/---
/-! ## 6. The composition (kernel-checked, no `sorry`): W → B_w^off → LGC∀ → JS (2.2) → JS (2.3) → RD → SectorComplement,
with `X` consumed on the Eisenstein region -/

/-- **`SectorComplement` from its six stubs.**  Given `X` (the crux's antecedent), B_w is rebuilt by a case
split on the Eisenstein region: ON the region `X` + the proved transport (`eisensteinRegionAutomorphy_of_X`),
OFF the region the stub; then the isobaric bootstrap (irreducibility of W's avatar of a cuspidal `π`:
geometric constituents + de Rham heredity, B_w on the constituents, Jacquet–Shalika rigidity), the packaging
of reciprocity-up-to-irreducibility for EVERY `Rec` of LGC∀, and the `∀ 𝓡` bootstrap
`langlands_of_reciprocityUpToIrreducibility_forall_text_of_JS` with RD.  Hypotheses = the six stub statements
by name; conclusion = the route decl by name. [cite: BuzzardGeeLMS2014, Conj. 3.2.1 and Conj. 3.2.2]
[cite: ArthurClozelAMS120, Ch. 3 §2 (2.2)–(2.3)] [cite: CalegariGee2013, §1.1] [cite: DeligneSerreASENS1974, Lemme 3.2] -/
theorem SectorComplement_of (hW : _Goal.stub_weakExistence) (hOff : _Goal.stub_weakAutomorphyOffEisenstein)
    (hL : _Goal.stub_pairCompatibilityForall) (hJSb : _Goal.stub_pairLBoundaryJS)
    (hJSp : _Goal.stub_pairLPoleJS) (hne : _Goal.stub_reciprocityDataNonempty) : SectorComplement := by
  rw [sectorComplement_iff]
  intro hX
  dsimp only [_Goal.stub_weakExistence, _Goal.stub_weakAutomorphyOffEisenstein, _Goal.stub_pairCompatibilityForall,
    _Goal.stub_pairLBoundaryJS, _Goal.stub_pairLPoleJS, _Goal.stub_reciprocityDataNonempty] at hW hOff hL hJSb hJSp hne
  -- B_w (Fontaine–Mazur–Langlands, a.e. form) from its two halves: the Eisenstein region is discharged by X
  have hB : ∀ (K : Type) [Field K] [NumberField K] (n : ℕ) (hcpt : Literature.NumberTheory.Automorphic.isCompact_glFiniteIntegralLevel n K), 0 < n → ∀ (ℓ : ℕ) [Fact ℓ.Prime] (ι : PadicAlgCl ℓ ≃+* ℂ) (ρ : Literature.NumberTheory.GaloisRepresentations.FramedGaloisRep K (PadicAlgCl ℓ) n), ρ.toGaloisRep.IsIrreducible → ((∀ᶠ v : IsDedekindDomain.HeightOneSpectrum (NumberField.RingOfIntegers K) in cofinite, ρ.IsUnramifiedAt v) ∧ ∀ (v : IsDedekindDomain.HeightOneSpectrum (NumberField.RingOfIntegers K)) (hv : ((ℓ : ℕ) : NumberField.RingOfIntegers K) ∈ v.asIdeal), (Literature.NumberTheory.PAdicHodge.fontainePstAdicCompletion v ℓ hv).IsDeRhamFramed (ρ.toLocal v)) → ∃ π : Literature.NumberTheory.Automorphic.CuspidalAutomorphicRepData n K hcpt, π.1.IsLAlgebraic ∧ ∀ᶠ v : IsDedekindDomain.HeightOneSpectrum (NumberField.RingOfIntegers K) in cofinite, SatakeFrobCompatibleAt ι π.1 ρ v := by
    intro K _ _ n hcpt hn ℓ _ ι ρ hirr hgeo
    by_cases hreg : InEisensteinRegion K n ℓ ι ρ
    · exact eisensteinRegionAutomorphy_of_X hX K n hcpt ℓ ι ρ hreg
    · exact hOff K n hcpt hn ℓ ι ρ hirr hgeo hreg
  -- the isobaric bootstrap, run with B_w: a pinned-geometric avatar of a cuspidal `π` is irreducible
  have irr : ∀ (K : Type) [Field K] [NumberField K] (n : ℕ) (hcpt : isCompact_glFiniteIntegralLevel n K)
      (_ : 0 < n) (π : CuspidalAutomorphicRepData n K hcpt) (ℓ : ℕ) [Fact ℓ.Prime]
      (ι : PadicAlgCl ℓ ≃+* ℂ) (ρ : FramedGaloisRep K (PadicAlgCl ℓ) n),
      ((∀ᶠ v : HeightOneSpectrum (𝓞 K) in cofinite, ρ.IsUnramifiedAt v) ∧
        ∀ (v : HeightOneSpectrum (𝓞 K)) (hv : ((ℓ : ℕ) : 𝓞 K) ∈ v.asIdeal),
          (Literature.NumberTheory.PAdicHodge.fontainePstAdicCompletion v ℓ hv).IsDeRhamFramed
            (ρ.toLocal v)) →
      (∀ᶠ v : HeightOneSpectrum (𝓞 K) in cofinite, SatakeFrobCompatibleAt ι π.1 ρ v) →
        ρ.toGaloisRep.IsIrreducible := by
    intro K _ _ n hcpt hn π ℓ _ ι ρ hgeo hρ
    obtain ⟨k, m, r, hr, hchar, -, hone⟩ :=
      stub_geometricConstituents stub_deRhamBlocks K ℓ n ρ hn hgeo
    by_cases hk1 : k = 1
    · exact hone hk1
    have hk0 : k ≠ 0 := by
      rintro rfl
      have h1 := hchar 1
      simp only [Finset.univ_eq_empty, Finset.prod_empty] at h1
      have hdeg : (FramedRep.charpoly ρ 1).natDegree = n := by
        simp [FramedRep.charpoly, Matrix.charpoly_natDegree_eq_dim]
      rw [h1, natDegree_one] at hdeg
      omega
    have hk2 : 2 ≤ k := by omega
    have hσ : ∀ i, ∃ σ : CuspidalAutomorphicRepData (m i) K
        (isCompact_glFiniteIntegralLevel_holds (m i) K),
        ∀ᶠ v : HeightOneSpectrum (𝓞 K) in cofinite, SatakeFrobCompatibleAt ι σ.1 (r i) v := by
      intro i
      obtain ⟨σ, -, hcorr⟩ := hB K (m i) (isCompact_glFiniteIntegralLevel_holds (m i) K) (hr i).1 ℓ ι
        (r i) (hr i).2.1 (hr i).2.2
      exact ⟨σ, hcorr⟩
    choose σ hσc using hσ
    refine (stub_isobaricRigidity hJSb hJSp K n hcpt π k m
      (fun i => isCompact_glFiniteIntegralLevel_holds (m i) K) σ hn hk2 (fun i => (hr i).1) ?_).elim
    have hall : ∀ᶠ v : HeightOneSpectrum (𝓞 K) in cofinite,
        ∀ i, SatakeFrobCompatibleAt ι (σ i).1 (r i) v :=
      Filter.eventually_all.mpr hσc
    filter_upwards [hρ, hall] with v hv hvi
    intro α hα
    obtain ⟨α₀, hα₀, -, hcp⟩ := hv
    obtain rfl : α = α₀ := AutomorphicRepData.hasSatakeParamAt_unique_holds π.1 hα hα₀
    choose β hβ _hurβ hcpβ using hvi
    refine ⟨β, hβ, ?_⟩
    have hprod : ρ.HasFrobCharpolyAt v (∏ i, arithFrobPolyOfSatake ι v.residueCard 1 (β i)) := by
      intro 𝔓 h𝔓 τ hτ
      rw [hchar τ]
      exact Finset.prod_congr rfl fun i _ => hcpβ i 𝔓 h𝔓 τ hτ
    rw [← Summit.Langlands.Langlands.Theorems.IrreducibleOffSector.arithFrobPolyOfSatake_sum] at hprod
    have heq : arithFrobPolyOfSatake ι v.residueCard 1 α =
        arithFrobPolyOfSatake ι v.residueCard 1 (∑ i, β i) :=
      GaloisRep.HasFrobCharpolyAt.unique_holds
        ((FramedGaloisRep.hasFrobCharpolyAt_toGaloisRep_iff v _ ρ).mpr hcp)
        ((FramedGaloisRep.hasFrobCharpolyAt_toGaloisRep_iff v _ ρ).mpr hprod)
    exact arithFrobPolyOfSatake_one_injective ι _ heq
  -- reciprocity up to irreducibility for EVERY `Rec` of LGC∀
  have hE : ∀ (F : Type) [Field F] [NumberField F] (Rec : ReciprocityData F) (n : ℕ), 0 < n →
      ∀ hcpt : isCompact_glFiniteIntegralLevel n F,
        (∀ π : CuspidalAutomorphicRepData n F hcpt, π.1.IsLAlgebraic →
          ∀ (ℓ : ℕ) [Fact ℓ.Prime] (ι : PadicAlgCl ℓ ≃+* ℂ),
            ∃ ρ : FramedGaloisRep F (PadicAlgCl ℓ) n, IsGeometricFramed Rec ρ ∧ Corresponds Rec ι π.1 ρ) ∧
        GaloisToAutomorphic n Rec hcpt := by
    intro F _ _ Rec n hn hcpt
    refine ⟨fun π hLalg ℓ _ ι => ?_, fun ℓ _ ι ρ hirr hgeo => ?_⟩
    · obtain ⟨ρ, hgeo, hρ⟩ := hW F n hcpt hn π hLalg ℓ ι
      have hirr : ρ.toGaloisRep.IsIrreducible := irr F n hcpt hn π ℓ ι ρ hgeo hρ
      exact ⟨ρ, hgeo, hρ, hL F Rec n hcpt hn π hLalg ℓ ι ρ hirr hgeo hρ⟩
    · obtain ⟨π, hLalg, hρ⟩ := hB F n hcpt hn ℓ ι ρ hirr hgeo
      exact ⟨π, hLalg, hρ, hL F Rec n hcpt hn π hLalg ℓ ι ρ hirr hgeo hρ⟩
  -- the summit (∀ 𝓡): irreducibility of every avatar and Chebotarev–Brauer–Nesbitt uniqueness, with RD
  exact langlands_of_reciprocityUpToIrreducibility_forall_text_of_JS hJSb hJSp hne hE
\---
◆ What this task involves ◆
Reproduce only the lines above, starting at the line with "by_cases hreg : InEisensteinRegion" and ending at the line with "have hσ : ∀", exactly as written.

◆ Reply ◆
    by_cases hreg : InEisensteinRegion K n ℓ ι ρ
    · exact eisensteinRegionAutomorphy_of_X hX K n hcpt ℓ ι ρ hreg
    · exact hOff K n hcpt hn ℓ ι ρ hirr hgeo hreg
  -- the isobaric bootstrap, run with B_w: a pinned-geometric avatar of a cuspidal `π` is irreducible
  have irr : ∀ (K : Type) [Field K] [NumberField K] (n : ℕ) (hcpt : isCompact_glFiniteIntegralLevel n K)
      (_ : 0 < n) (π : CuspidalAutomorphicRepData n K hcpt) (ℓ : ℕ) [Fact ℓ.Prime]
      (ι : PadicAlgCl ℓ ≃+* ℂ) (ρ : FramedGaloisRep K (PadicAlgCl ℓ) n),
      ((∀ᶠ v : HeightOneSpectrum (𝓞 K) in cofinite, ρ.IsUnramifiedAt v) ∧
        ∀ (v : HeightOneSpectrum (𝓞 K)) (hv : ((ℓ : ℕ) : 𝓞 K) ∈ v.asIdeal),
          (Literature.NumberTheory.PAdicHodge.fontainePstAdicCompletion v ℓ hv).IsDeRhamFramed
            (ρ.toLocal v)) →
      (∀ᶠ v : HeightOneSpectrum (𝓞 K) in cofinite, SatakeFrobCompatibleAt ι π.1 ρ v) →
        ρ.toGaloisRep.IsIrreducible := by
    intro K _ _ n hcpt hn π ℓ _ ι ρ hgeo hρ
    obtain ⟨k, m, r, hr, hchar, -, hone⟩ :=
      stub_geometricConstituents stub_deRhamBlocks K ℓ n ρ hn hgeo
    by_cases hk1 : k = 1
    · exact hone hk1
    have hk0 : k ≠ 0 := by
      rintro rfl
      have h1 := hchar 1
      simp only [Finset.univ_eq_empty, Finset.prod_empty] at h1
      have hdeg : (FramedRep.charpoly ρ 1).natDegree = n := by
        simp [FramedRep.charpoly, Matrix.charpoly_natDegree_eq_dim]
      rw [h1, natDegree_one] at hdeg
      omega
    have hk2 : 2 ≤ k := by omega
    have hσ : ∀ i, ∃ σ : CuspidalAutomorphicRepData (m i) K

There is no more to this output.